Category: Arrow (TV 2012)
Genre: F/M, felicity smoak fic, post-5x04 fic
Language: English
Status: Completed
Published: 2016-10-29
Updated: 2016-10-29
Packaged: 2018-08-27 16:41:49
Rating: Teen And Up Audiences
Warnings: No Archive Warnings Apply
Chapters: 1
Words: 1,690
Publisher: archiveofourown.org
Story URL: https://archiveofourown.org/works/8409019
Author URL: https://archiveofourown.org/users/theshipsfirstmate/pseuds/theshipsfirstmate
Summary: Post-5x04. Because Felicity’s in trouble.
"She dreams of him in danger in the field and safe in their Ivy Town home, of happy memories they didn’t take time to savor and unfulfilled promises they never got to realize. Sometimes, she dreams simply that she’s lying in his arms, and when she wakes up next to someone else, she feels like a cheater."





	

_Title from “[I Just Don’t Think I’ll Ever Get Over You](http://t.umblr.com/redirect?z=https%3A%2F%2Fwww.youtube.com%2Fwatch%3Fv%3DO5J-DtKldpE&t=YjVkMDk1ZjI3MGYxMzA0YTcyZDRjOGNlODlmYTBkNDdjODY0ZjhhOSxOd0ZUcWFjSw%3D%3D&b=t%3AiAw4tJIAalN1OvhWtUFPsQ&m=1)” by Colin Hay._

**I Shook the Hand of Time and I Knew**

She’s in trouble, but she doesn’t realize it right away.

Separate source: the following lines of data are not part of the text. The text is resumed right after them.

open Literature.MathematicalPhysics.QuantumFieldTheory.Balaban1983to89
open Literature.MathematicalPhysics.QuantumFieldTheory.Balaban1983to89.B6RandomWalk (HasMajorant hasMajorant_mono Triangle254 Ineq261)
open Literature.MathematicalPhysics.QuantumFieldTheory.Balaban1983to89.B6RandomWalkHom (HasMajorantHom)
open Literature.MathematicalPhysics.QuantumFieldTheory.Balaban1983to89.B6RandomWalkSection (secExt secRes secConj secConj_def
  secRes_comp_secExt)
open Literature.MathematicalPhysics.QuantumFieldTheory.Balaban1983to89.B9Thm34Ext (toB6)
open Literature.MathematicalPhysics.QuantumFieldTheory.Balaban1983to89.B9Ineq347 (ScaleTransfer)
open Literature.MathematicalPhysics.QuantumFieldTheory.Balaban1983to89.B9Eq39Adjoint (covD covDstar prodCfg plaqU)
open Literature.MathematicalPhysics.QuantumFieldTheory.Balaban1983to89.B9Eq369Small (Through)
open Literature.MathematicalPhysics.QuantumFieldTheory.Balaban1983to89.B9Eq372Locality (stBonds)
open Literature.MathematicalPhysics.QuantumFieldTheory.Balaban1983to89.B9Eq352DivForm (tauF tauB)
open Literature.MathematicalPhysics.QuantumFieldTheory.Balaban1983to89.B9Eq352DivFormLetters (conj)
open Literature.MathematicalPhysics.QuantumFieldTheory.Balaban1983to89.B9Eq352GradLetters (diffLetter)
open Literature.MathematicalPhysics.QuantumFieldTheory.Balaban1983to89.B9Eq371GradLetters (bT bU)
open Literature.MathematicalPhysics.QuantumFieldTheory.Balaban1983to89.B9Eq372RemLetters (lapDDLetter)
open Literature.MathematicalPhysics.QuantumFieldTheory.Balaban1983to89.B9Eq382V3Letters (dPrimeLetter)
open Literature.MathematicalPhysics.QuantumFieldTheory.Balaban1983to89.B9Eq376POneLetters (conjHom gradLin divLin)
open Literature.MathematicalPhysics.QuantumFieldTheory.Balaban1983to89.B9Eq386Neumann (pTwo deltaA)
open Literature.MathematicalPhysics.QuantumFieldTheory.Balaban1983to89.B9Eq360Vprime (gPrimeExtEnd pPrime pOp)
open Literature.MathematicalPhysics.QuantumFieldTheory.Balaban1983to89.B9Eq360VprimeLetters (vPrimeConc)
open Literature.MathematicalPhysics.QuantumFieldTheory.Balaban1983to89.B9Thm34SectBUniform (thm34_Gp_uniform)
open Literature.MathematicalPhysics.QuantumFieldTheory.Balaban1983to89.B9Thm34GUniform (thm34_G_clause_uniform)
open Literature.MathematicalPhysics.QuantumFieldTheory.Balaban1983to89.B9Ineq346L2Uniform (thm34_G_l2_uniform)
open Literature.MathematicalPhysics.QuantumFieldTheory.Balaban1983to89.B6RandomWalkKernel (HasKernelBound hasKernelBound_mono)
open Literature.MathematicalPhysics.QuantumFieldTheory.Balaban1983to89.B9FromB6 (EBlock)
open Literature.MathematicalPhysics.QuantumFieldTheory.Balaban1983to89.B9SectBStepWhole (StepPos StepEPos)
open Literature.MathematicalPhysics.QuantumFieldTheory.Balaban1983to89.B9SectBGpStepAtLetters (GpFrame CinvFrame)

universe u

She doesn’t realize it when her heart catches in her throat at Oliver’s questions about Rory. The way he looks at her, so earnest, so open, just short of asking if she’s OK, it makes Felicity wonder if there would be consequences were she to simply collapse into his arms, or if the only thing he’d do is hold her and gently brush away her tears, no questions asked.

There’s a part of her – buried down deep alongside the same instinct that sometimes finds her still fidgeting with her empty ring finger – that wants to do just that.

Oliver’s pensive gaze is pleading, but she knows he won’t actually press her too far, not out loud. He’s drawn that line back between them so easily, it’s almost like he never really erased it in the first place. The thought is another gut punch, but despite it, she’s almost ready to open up to him before Lyla walks in, ready to tell him the fears she’s been confiding in Curtis and the ones she can’t even say out loud. She _wants_ to tell him, to hear his soothing voice when he reassures her for the umpteenth that it’s not her fault. It doesn’t matter if she believes it, she just wants to hear him say it.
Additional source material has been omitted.